陈茜以为可以顺道逛逛街什么的,没想到出门就看见一辆马车,武大侍立车旁,施礼道:“主上,夫人,请!”
陈茜很想说她要走路锻炼身体,可姬昭已经跳上了马车,并把手伸出来,用不容反驳的语气道:“上来!”
陈茜扁扁嘴,极不情愿地把手伸过去,姬昭如提小鸡仔一般轻轻一拎,陈茜就扑倒在一堆温热的人肉上!马车已经启程了!
微弱的光亮下,陈茜见男人笑得很得意,她咬着牙,很想把这个趁机吃豆腐的男人狠狠地修理一番,可是,人家力气比她大,地位比她高,脸皮比她厚,她现在是个嫩生生的小萝莉,想从男人的怀里挣脱出来纯属做梦,所以她除了忍,还得忍!
等陈茜热的身上快起疹子,武大一声:“主上,到了!”终于把她解救出来。
“武大,把朕的玉牌交给门房,他自然会放我们进去!”
“是!”
陈茜顺着帘缝往外看去,允王门庭若市,车水马龙,她暗自腹诽——果然特权阶层就是不一样,允王收礼收到手软啊!
这时,车外传来一声一低沉的声音:“公子,我家王爷在轩辕阁,小的这就带公子过去!”
“好!”马车走了好一会,姬昭突然问道:“王府门口的人都是为西北之事求见允王的?”
“是的,公子,王爷开春就要回西北了,所以京里的王侯功勋就走得勤了些!”
姬昭嘴角扬起讥诮的笑:“看来,朕的大将军在大晋还算有几分面子!”
说服
轩辕阁是建在湖心小岛的一座小楼,离王府正院有半刻钟的脚程,马车很快就到了。允王爷立在湖边等待。
轩辕阁并无旱路可通,往来皆需舟楫,正是软禁人口的好去处,卧泉先生在这里已经住了两个多月。
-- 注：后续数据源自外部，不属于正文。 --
import Summits.Parity.BatemanHorn.Theorems.SoloBlindAlignmentGeneral

/-!
# Alignment is EXACT for every quadratic progression (solo-blind programme, session 8)

Companion to `SoloBlindAlignmentGeneral` (pairing lemma: for a general injective `v` a fraction `1/D`
of the trivial bound survives alignment, `D` = the largest fibre) and to `SoloBlindAlignment`
(`v(k) = k² + 1`, where every fibre is a singleton and NOTHING is saved).  Here the singleton-fibre
phenomenon is proved for EVERY quadratic `v(k) = a k² + b k + c` with `a ≥ 1`, `b, c ∈ ℕ` (any integer
quadratic with positive leading coefficient, re-centred past its turning point) and prime moduli
`p > 2 a x + b`:

* `quad_prime_unique` — such a prime divides `v(k)` for at most ONE index `k ≤ x`, because
  `v(k') − v(k) = (k' − k) · (a (k + k') + b)` with both factors in `(0, p)`;
* `card_fibre_le_one` — hence every fibre of the edge structure has at most one element;
* `bilin_aligned_eq_edgeCount`, `alignment_exact` — for fibres of size `≤ 1` and ANY unimodular
  cofactor coefficient `ξ`, the aligned modulus coefficient `κ(ξ)_p = sign (fibre sum)` gives
  `B(ξ, κ(ξ)) = E = T(ξ, κ(ξ))`: the bilinear ("Type II") sum attains its trivial bound exactly, in every
  range of the variables at once — so a bilinear-forms hypothesis with FREE bounded coefficients and a
  logarithmic saving is false for the progression `v([0, x])` as soon as it has edges (`E ≥ 1`; for
  `k² + 1`, `E ≥ (1/2 − o(1)) x` is `SoloBlindChebyshev`);
* `card_rough_le_edgeCount` — the edge supply is at least the number of `k ≤ x` whose value has a prime
  factor `> 2 a x + b`.

Mathlib only (through the imported framework file); no `sorry`.
-/

open Finset

namespace Summit.Parity.BatemanHorn.Theorems.SoloBlindAlignmentQuadratic

open Summit.Parity.BatemanHorn.Theorems.SoloBlindAlignmentGeneral

/-! ## One index per large prime -/

/-- The ordered case: for `k < k' ≤ x` a prime `p > 2 a x + b` cannot divide both `v(k)` and `v(k')`. -/
theorem quad_prime_not_lt {a b c x p k k' : ℕ} (hp : p.Prime) (ha : 0 < a)
    (hpx : 2 * a * x + b < p) (hk' : k' ≤ x)
    (hdk : p ∣ a * k ^ 2 + b * k + c) (hdk' : p ∣ a * k' ^ 2 + b * k' + c) : ¬ k < k' := by
  intro hlt
  obtain ⟨d, rfl⟩ := Nat.exists_eq_add_of_le hlt.le
  have hd : 0 < d := by omega
  have hv : a * (k + d) ^ 2 + b * (k + d) + c
      = (a * k ^ 2 + b * k + c) + d * (a * (2 * k + d) + b) := by ring
  have h2 : p ∣ d * (a * (2 * k + d) + b) := by
    have h := hdk'
    rw [hv] at h
    exact (Nat.dvd_add_right hdk).mp h
  have hx : x ≤ 2 * a * x := Nat.le_mul_of_pos_left x (by omega)
  rcases (Nat.Prime.dvd_mul hp).mp h2 with h | h
  · -- `p ≤ d ≤ x ≤ 2 a x ≤ 2 a x + b < p`
    have h1 : p ≤ d := Nat.le_of_dvd hd h
    have h3 : d ≤ x := by omega
    exact absurd (lt_of_le_of_lt ((h1.trans h3).trans (hx.trans (Nat.le_add_right _ b))) hpx)
      (lt_irrefl p)
  · -- `p ≤ a (2k + d) + b ≤ 2 a x + b < p`
    have hpos : 0 < a * (2 * k + d) + b := Nat.add_pos_left (Nat.mul_pos ha (by omega)) b
    have h1 : p ≤ a * (2 * k + d) + b := Nat.le_of_dvd hpos h
    have h2k : 2 * k + d ≤ 2 * x := by omega
    have h3 : a * (2 * k + d) + b ≤ 2 * a * x + b := by
      have := Nat.mul_le_mul_left a h2k
      have e : a * (2 * x) = 2 * a * x := by ring
      omega
    exact absurd (lt_of_le_of_lt (h1.trans h3) hpx) (lt_irrefl p)

/-- **One index per large prime.** For `v(k) = a k² + b k + c` (`a ≥ 1`) and a prime `p > 2 a x + b`,
at most one `k ≤ x` has `p ∣ v(k)`. -/
theorem quad_prime_unique {a b c x p k k' : ℕ} (hp : p.Prime) (ha : 0 < a)
    (hpx : 2 * a * x + b < p) (hk : k ≤ x) (hk' : k' ≤ x)
    (hdk : p ∣ a * k ^ 2 + b * k + c) (hdk' : p ∣ a * k' ^ 2 + b * k' + c) : k = k' := by
  rcases lt_trichotomy k k' with hlt | heq | hgt
  · exact absurd hlt (quad_prime_not_lt hp ha hpx hk' hdk hdk')
  · exact heq
  · exact absurd hgt (quad_prime_not_lt hp ha hpx hk hdk' hdk)

/-- Hence every fibre of an edge structure built from such primes has at most one element. -/
theorem card_fibre_le_one {a b c x : ℕ} (ha : 0 < a) {N : ℕ → Finset ℕ}
    (hN : ∀ k, ∀ p ∈ N k, p.Prime ∧ 2 * a * x + b < p ∧ p ∣ a * k ^ 2 + b * k + c) (n : ℕ) :
    (fibre x N n).card ≤ 1 := by
  rw [Finset.card_le_one]
  intro k hk k' hk'
  simp only [fibre, Finset.mem_filter, Finset.mem_range] at hk hk'
  obtain ⟨hp, hpx, hdk⟩ := hN k n hk.2
  obtain ⟨-, -, hdk'⟩ := hN k' n hk'.2
  exact quad_prime_unique hp ha hpx (by omega) (by omega) hdk hdk'

/-! ## Singleton fibres: the aligned form attains the trivial bound exactly -/

/-- On a fibre of size `≤ 1` the fibre sum of a unimodular `ξ` has absolute value `#fibre`. -/
theorem abs_fibreSum_eq_card (x : ℕ) (v : ℕ → ℕ) {N : ℕ → Finset ℕ} {ξ : ℕ → ℤ}
    (hξ : ∀ m, |ξ m| = 1) {n : ℕ} (hn : (fibre x N n).card ≤ 1) :
    |fibreSum x v N ξ n| = ((fibre x N n).card : ℤ) := by
  unfold fibreSum
  rcases (fibre x N n).eq_empty_or_nonempty with h | ⟨k, hk⟩
  · simp [h]
  · have hs : fibre x N n = {k} :=
      Finset.eq_singleton_iff_unique_mem.mpr ⟨hk, fun k' hk' => Finset.card_le_one.mp hn k' hk' k hk⟩
    simp [hs, hξ]

/-- `T(ξ, η) ≤ E` for bounded coefficients. -/
theorem trivialBound_le_edgeCount (x : ℕ) (v : ℕ → ℕ) (N : ℕ → Finset ℕ) {ξ η : ℕ → ℤ}
    (hξ : ∀ m, |ξ m| ≤ 1) (hη : ∀ n, |η n| ≤ 1) :
    trivialBound x v N ξ η ≤ (edgeCount x N : ℤ) := by
  unfold trivialBound edgeCount
  push_cast
  refine Finset.sum_le_sum fun k _ => ?_
  rw [Finset.card_eq_sum_ones]
  push_cast
  refine Finset.sum_le_sum fun n _ => ?_
  calc |ξ (v k / n)| * |η n| ≤ 1 * 1 := mul_le_mul (hξ _) (hη _) (abs_nonneg _) zero_le_one
    _ = 1 := one_mul 1

/-- With singleton fibres and unimodular `ξ`: `B(ξ, κ(ξ)) = E`. -/
theorem bilin_aligned_eq_edgeCount (x : ℕ) (v : ℕ → ℕ) {N : ℕ → Finset ℕ} {ξ : ℕ → ℤ}
    (hξ : ∀ m, |ξ m| = 1) (hfib : ∀ n, (fibre x N n).card ≤ 1) :
    bilin x v N ξ (aligned x v N ξ) = (edgeCount x N : ℤ) := by
  rw [bilin_aligned_eq_sum_abs, edgeCount_eq_sum_card_fibre]
  push_cast
  exact Finset.sum_congr rfl fun n _ => abs_fibreSum_eq_card x v hξ (hfib n)

/-- **Exact alignment.** With singleton fibres, for EVERY unimodular `ξ` the aligned coefficient gives
`B(ξ, κ(ξ)) = E = T(ξ, κ(ξ))` — no cancellation whatsoever. -/
theorem alignment_exact (x : ℕ) (v : ℕ → ℕ) {N : ℕ → Finset ℕ} {ξ : ℕ → ℤ}
    (hξ : ∀ m, |ξ m| = 1) (hfib : ∀ n, (fibre x N n).card ≤ 1) :
    bilin x v N ξ (aligned x v N ξ) = (edgeCount x N : ℤ) ∧
      trivialBound x v N ξ (aligned x v N ξ) = (edgeCount x N : ℤ) := by
  have hB := bilin_aligned_eq_edgeCount x v hξ hfib
  refine ⟨hB, le_antisymm ?_ ?_⟩
  · exact trivialBound_le_edgeCount x v N (fun m => (hξ m).le) (abs_aligned_le_one x v N ξ)
  · calc (edgeCount x N : ℤ) = bilin x v N ξ (aligned x v N ξ) := hB.symm
      _ ≤ |bilin x v N ξ (aligned x v N ξ)| := le_abs_self _
      _ ≤ trivialBound x v N ξ (aligned x v N ξ) := abs_bilin_le_trivialBound x v N ξ _

/-! ## The quadratic edge structure -/

/-- The large prime factors of `v(k) = a k² + b k + c`: primes `p > 2 a x + b` dividing `v(k)`. -/
def bigPrimes (a b c x k : ℕ) : Finset ℕ :=
  (a * k ^ 2 + b * k + c).primeFactors.filter (fun p => 2 * a * x + b < p)

/-- Every selected modulus is a prime `> 2 a x + b` dividing `v(k)`. -/
theorem bigPrimes_spec (a b c x : ℕ) :
    ∀ k, ∀ p ∈ bigPrimes a b c x k, p.Prime ∧ 2 * a * x + b < p ∧ p ∣ a * k ^ 2 + b * k + c := by
  intro k p hp
  simp only [bigPrimes, Finset.mem_filter, Nat.mem_primeFactors] at hp
  exact ⟨hp.1.1, hp.2, hp.1.2.1⟩

/-- **Exact alignment for every quadratic.** For `v(k) = a k² + b k + c` (`a ≥ 1`), moduli = the primes
`p > 2 a x + b` dividing `v(k)`, and EVERY unimodular cofactor coefficient `ξ`:
`B(ξ, κ(ξ)) = E = T(ξ, κ(ξ))`. -/
theorem quadratic_alignment_exact {a : ℕ} (b c x : ℕ) (ha : 0 < a) {ξ : ℕ → ℤ}
    (hξ : ∀ m, |ξ m| = 1) :
    bilin x (fun k => a * k ^ 2 + b * k + c) (bigPrimes a b c x) ξ
        (aligned x (fun k => a * k ^ 2 + b * k + c) (bigPrimes a b c x) ξ)
        = (edgeCount x (bigPrimes a b c x) : ℤ) ∧
      trivialBound x (fun k => a * k ^ 2 + b * k + c) (bigPrimes a b c x) ξ
        (aligned x (fun k => a * k ^ 2 + b * k + c) (bigPrimes a b c x) ξ)
        = (edgeCount x (bigPrimes a b c x) : ℤ) :=
  alignment_exact x _ hξ (card_fibre_le_one ha (bigPrimes_spec a b c x))

/-- The same for any SUB-selection of those primes (e.g. a window `p ∈ (2 a x + b, P]`): fibres only shrink. -/
theorem quadratic_alignment_exact_of_subset {a : ℕ} (b c x : ℕ) (ha : 0 < a) {N : ℕ → Finset ℕ}
    (hN : ∀ k, N k ⊆ bigPrimes a b c x k) {ξ : ℕ → ℤ} (hξ : ∀ m, |ξ m| = 1) :
    bilin x (fun k => a * k ^ 2 + b * k + c) N ξ (aligned x (fun k => a * k ^ 2 + b * k + c) N ξ)
        = (edgeCount x N : ℤ) ∧
      trivialBound x (fun k => a * k ^ 2 + b * k + c) N ξ
        (aligned x (fun k => a * k ^ 2 + b * k + c) N ξ) = (edgeCount x N : ℤ) :=
  alignment_exact x _ hξ
    (card_fibre_le_one ha (fun k p hp => bigPrimes_spec a b c x k p (hN k hp)))

/-- Edge supply: `E ≥ #{k ≤ x : v(k) has a prime factor > 2 a x + b}`. -/
theorem card_rough_le_edgeCount (a b c x : ℕ) :
    ((range (x + 1)).filter (fun k => (bigPrimes a b c x k).Nonempty)).card
      ≤ edgeCount x (bigPrimes a b c x) := by
  unfold edgeCount
  rw [Finset.card_eq_sum_ones, Finset.sum_filter]
  refine Finset.sum_le_sum fun k _ => ?_
  split_ifs with h
  · exact Finset.card_pos.mpr h
  · exact Nat.zero_le _

end Summit.Parity.BatemanHorn.Theorems.SoloBlindAlignmentQuadratic
import Mathlib
import HarnessLib
import Summits.HubbardSuperconductivity.HubbardSuperconductivity.Theorems.KLProgrammeKLRegimeSplitTwoLegSizesMSChainTableFrames

/-!
# Route `KLProgramme`, crux K3 — (E3a-MS) supplier chain, TUBE RE-KEY (T2): the chain's reading points lie in the flat tube of the frame
# (k3c3-p1 g4)

Seat hubbard-kl-k3c3-p1 (g4).  The (E3a-MS) chain at scale `n` reads the increment symbols only at the Fermi points of the chain frames
`K_k = msChain d Kp n N k` and on the segments between consecutive chain curves.  Here: those points lie in the tube `{q : |frameLevel μ K q| ≤ r}`
of the FULL frame `K` with an explicit radius.

* `eval_sub_eval_msChain` — `K − K_k = Σ_{m ∈ Ioc (n+k) N} highPart d (Kp m)` (the not-yet-added high parts);
* `frameLevel_eq_frameLevel_msChain_sub` — `e_K(q) = e_{K_k}(q) − Σ_{m ∈ Ioc (n+k) N} (highPart d (Kp m))(q)`;
* **`abs_frameLevel_chainPoint_le`** — at a chain curve point `k_F^{K_k}(θ)`: `|frameLevel μ K| ≤ H := Σ_{m ∈ Ioc n N} e m 0` (`e m 0` = sup of
  the high part of piece `m`), since `frameLevel μ K_k` vanishes there (`frameLevel_klFermiPoint`);
* **`abs_frameLevel_le_of_mem_segment`** — on a segment `[x, y]` with `|frameLevel μ K y| ≤ H`, `‖y − x‖ ≤ W` and `‖D frameLevel μ K‖ ≤ G_l`:
  `|frameLevel μ K z| ≤ H + G_l·W` (mean value on the segment).

Proofs only; nothing about the model.
-/

noncomputable section

namespace Summit.HubbardSuperconductivity.HubbardSuperconductivity.Theorems.KLRegimeSplit

set_option linter.dupNamespace false -- summit = problem name (single-conjunct summit), D-0017

open Real Finset Literature.MathematicalPhysics.QuantumLattice Literature.MathematicalPhysics.QuantumLattice.FermiRG
open Literature.MathematicalPhysics.QuantumLattice.BandSectorCounting
open Summit.HubbardSuperconductivity.HubbardSuperconductivity.Theorems.KLProgrammeLegKernels
open Summit.HubbardSuperconductivity.HubbardSuperconductivity.Theorems.DispersionFlow
open Summit.HubbardSuperconductivity.HubbardSuperconductivity.Theorems.PerturbedFermiCurve

/-! ## §1 The frame minus a chain frame -/

section Chain

variable (d : ℕ) {K : TrigPolyC4v} {Kp : ℕ → TrigPolyC4v} {N : ℕ}
  (hK : ∀ p : Fin 2 → ℝ, K.eval p = ∑ m ∈ range (N + 1), (Kp m).eval p) {n : ℕ} (hnN : n ≤ N)
include hK hnN

/-- **`K − K_k` = the not-yet-added high parts**: `K(p) − (msChain d Kp n N k)(p) = Σ_{m ∈ Ioc (n+k) N} (highPart d (Kp m))(p)` (`k ≤ N − n`). -/
theorem eval_sub_eval_msChain {k : ℕ} (hk : k ≤ N - n) (p : Fin 2 → ℝ) :
    K.eval p - (msChain d Kp n N k).eval p = ∑ m ∈ Ioc (n + k) N, (highPart d (Kp m)).eval p := by
  rw [← eval_msChain_last d hK hnN p, eval_msChain, eval_msChain, show n + (N - n) = N by omega]
  have h := Finset.sum_Ioc_consecutive (fun m => (highPart d (Kp m)).eval p) (show n ≤ n + k by omega) (show n + k ≤ N by omega)
  linarith

/-- **The frame band through a chain frame**: `frameLevel μ K q = frameLevel μ K_k q − Σ_{m ∈ Ioc (n+k) N} (highPart d (Kp m))(q)`. -/
theorem frameLevel_eq_frameLevel_msChain_sub (μ : ℝ) {k : ℕ} (hk : k ≤ N - n) (q : Momentum) :
    frameLevel μ K q = frameLevel μ (msChain d Kp n N k) q - ∑ m ∈ Ioc (n + k) N, (highPart d (Kp m)).eval (WithLp.ofLp q) := by
  have h := eval_sub_eval_msChain d hK hnN hk (WithLp.ofLp q)
  simp only [frameLevel]
  linarith

/-- **AT A CHAIN CURVE POINT the frame band is small**: `|frameLevel μ K (k_F^{K_k}(θ))| ≤ Σ_{m ∈ Ioc n N} e m 0`, where `e m 0` bounds the sup of
the high part of piece `m`; the chain frame is in the band regime (`C²` size `A`, margins) so that `k_F^{K_k}(θ)` lies on its curve. -/
theorem abs_frameLevel_chainPoint_le {μ : ℝ} {k : ℕ} (hk : k ≤ N - n) {A : ℝ}
    (hA : ∀ p : Momentum, ∀ j ≤ 2, ‖iteratedFDeriv ℝ j (frameShift (msChain d Kp n N k)) p‖ ≤ A)
    (hlo : (-1.1 : ℝ) ≤ μ - A) (hhi : μ + A ≤ -0.1)
    {e : ℕ → ℕ → ℝ} (he0 : ∀ m ∈ Ioc n N, ∀ q : Momentum, |evalM (highPart d (Kp m)) q| ≤ e m 0) (θ : ℝ) :
    |frameLevel μ K (WithLp.toLp 2 (klFermiPoint μ (msChain d Kp n N k) θ))| ≤ ∑ m ∈ Ioc n N, e m 0 := by
  have hB := frameLevel_klFermiPoint (bandBounds (show (-4 : ℝ) < -1.1 by norm_num) (show (-1.1 : ℝ) ≤ -0.1 by norm_num)
    (show (-0.1 : ℝ) < 0 by norm_num)) hA hlo hhi θ
  rw [frameLevel_eq_frameLevel_msChain_sub d hK hnN μ hk, hB, zero_sub, abs_neg]
  have hsub : Ioc (n + k) N ⊆ Ioc n N := fun m hm => by
    simp only [Finset.mem_Ioc] at hm ⊢; omega
  calc |∑ m ∈ Ioc (n + k) N, (highPart d (Kp m)).eval (WithLp.ofLp (WithLp.toLp 2 (klFermiPoint μ (msChain d Kp n N k) θ)))|
      ≤ ∑ m ∈ Ioc (n + k) N, |(highPart d (Kp m)).eval (WithLp.ofLp (WithLp.toLp 2 (klFermiPoint μ (msChain d Kp n N k) θ)))| :=
        Finset.abs_sum_le_sum_abs _ _
    _ ≤ ∑ m ∈ Ioc (n + k) N, e m 0 :=
        Finset.sum_le_sum fun m hm => he0 m (hsub hm) (WithLp.toLp 2 (klFermiPoint μ (msChain d Kp n N k) θ))
    _ ≤ ∑ m ∈ Ioc n N, e m 0 :=
        Finset.sum_le_sum_of_subset_of_nonneg hsub fun m hm _ =>
          (abs_nonneg _).trans (he0 m hm (WithLp.toLp 2 (klFermiPoint μ (msChain d Kp n N k) θ)))

end Chain

/-! ## §2 The frame band along a segment -/

/-- The frame band is differentiable (free band: trigonometric; frame: a trigonometric polynomial). -/
theorem differentiable_frameLevel (μ : ℝ) (K : TrigPolyC4v) : Differentiable ℝ (frameLevel μ K) := by
  have h1 : Differentiable ℝ (squareDispersion 1 0 : Momentum → ℝ) := fun q => (hasGradientAt_squareDispersion q).differentiableAt
  have h2 : Differentiable ℝ (evalM K) := (contDiff_evalM K (k := 1)).differentiable one_ne_zero
  have e : frameLevel μ K = fun q => squareDispersion 1 0 q - μ - evalM K q := rfl
  rw [e]
  exact (h1.sub_const μ).sub h2

/-- **ALONG A SEGMENT the frame band stays small**: if `|frameLevel μ K y| ≤ H`, `‖y − x‖ ≤ W` and `‖D frameLevel μ K‖ ≤ G_l` everywhere, then
`|frameLevel μ K z| ≤ H + G_l·W` for every `z ∈ [x, y]`. -/
theorem abs_frameLevel_le_of_mem_segment {μ : ℝ} {K : TrigPolyC4v} {Gl : ℝ} (hGl : ∀ q : Momentum, ‖fderiv ℝ (frameLevel μ K) q‖ ≤ Gl)
    {x y : Momentum} {H W : ℝ} (hy : |frameLevel μ K y| ≤ H) (hxy : ‖y - x‖ ≤ W) {z : Momentum} (hz : z ∈ segment ℝ x y) :
    |frameLevel μ K z| ≤ H + Gl * W := by
  have hGl0 : 0 ≤ Gl := (norm_nonneg _).trans (hGl x)
  -- `z` is within `‖x − y‖` of `y`
  have hzy : ‖z - y‖ ≤ ‖y - x‖ := by
    have hmem : z ∈ Metric.closedBall y ‖x - y‖ :=
      (convex_closedBall y ‖x - y‖).segment_subset (by simp [dist_eq_norm]) (Metric.mem_closedBall_self (norm_nonneg _)) hz
    rw [Metric.mem_closedBall, dist_eq_norm] at hmem
    rwa [norm_sub_rev y x]
  -- mean value on the segment `[y, z] ⊆ [x, y]`
  have hmv : ‖frameLevel μ K z - frameLevel μ K y‖ ≤ Gl * ‖z - y‖ :=
    (convex_segment x y).norm_image_sub_le_of_norm_fderiv_le (fun q _ => differentiable_frameLevel μ K q) (fun q _ => hGl q)
      (right_mem_segment ℝ x y) hz
  rw [Real.norm_eq_abs] at hmv
  have h1 : |frameLevel μ K z| ≤ |frameLevel μ K y| + |frameLevel μ K z - frameLevel μ K y| := by
    have := abs_add_le (frameLevel μ K y) (frameLevel μ K z - frameLevel μ K y)
    simpa using this
  calc |frameLevel μ K z| ≤ H + Gl * ‖z - y‖ := h1.trans (add_le_add hy hmv)
    _ ≤ H + Gl * W := by nlinarith [hzy.trans hxy]

end Summit.HubbardSuperconductivity.HubbardSuperconductivity.Theorems.KLRegimeSplit

end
陈茜叹了口气,软语道:“陛下,请允许臣妾单独去见先生!”
姬昭与允王对视一眼,微微颔首。
允王一声呼哨,对面轩辕阁里走出一位绿衣小童来,轻驾小舟,望陈茜等人而来……
陈茜看着那小童驾着船飞一般地飘来,目瞪口呆,姬昭微微一笑,主动向她解释:“爱妃,此小童乃寒夜之弟,轻功一流,江湖人称‘临波公子’”
乖乖,江湖上大名鼎鼎的人物给姬昭当看守!
陈茜推人及己,觉得自己的逃跑计划比水中月还不靠谱,不由一声长叹。
很快就到了轩辕阁,小榻上,卧泉先生兀自装睡!
陈茜也不言语,默默地走到书案上,铺开宣纸,挥毫泼墨。
其一:《茅屋为秋风所破歌》
八月秋高风怒号,卷我屋上三重(chong)茅。
茅飞渡江洒江郊,高者挂罥长林梢,下者飘转沉塘坳。
南村群童欺我幼无力,忍能对面为盗贼。
公然抱茅入竹去,唇焦口燥呼不得,归来倚扉自泣啼。
俄顷风定云墨色,秋天漠漠向昏黑。
布衾多年冷似铁,经年辗转里已裂。
塌前屋漏无干处,雨脚如麻未断绝。
自经离落少睡眠,长夜沾湿何由彻!
安得广厦千万间,大庇天下寒士俱欢颜,风雨不动安如山!注1
——茜自小离落,虽女子,愿为苍生,公乃高士,忍弃万民?!
其二:《短歌行》
对酒当歌,人生几何?
譬如朝露,去日苦多。
慨当以慷,幽思难忘。
何以价优,唯有杜康。
青青子衿,悠悠我心。
但为君故,沈吟至今。
呦呦鹿鸣,食野之苹。
我有嘉宾,鼓瑟吹笙。
明明如月,何时可掇?
忧从中来,不可断绝。
越陌度阡,枉用相存。
契阔谈䜩,心念旧恩。
月明星稀,乌鹊南飞,
绕树三匝,何枝可依?
山不厌高,海不厌深,
周公吐哺,天下归心。注2
帝尝曰——愿得天下士人之心,创我大晋盛世繁华!公愿得林泉以归,求心之宁静,然世不宁,公心何静?!
其三《帝说》
愿我大晋全盛日,小邑犹藏万家室。稻米流脂粟米白,公私仓廪俱丰实。九州道路无豺虎,远行不劳吉日出。齐纨鲁缟车班班,男耕女桑不相失。宫中圣人奏云门,天下朋友皆胶漆。
今日出宫,帝与妾语,妾心为之摇,不知先生以为然否?
陈茜眯着眼看去,哎,诗是好诗,句是好句,字却不是好字,陈洽深觉对不起先人,良心在默默滴血!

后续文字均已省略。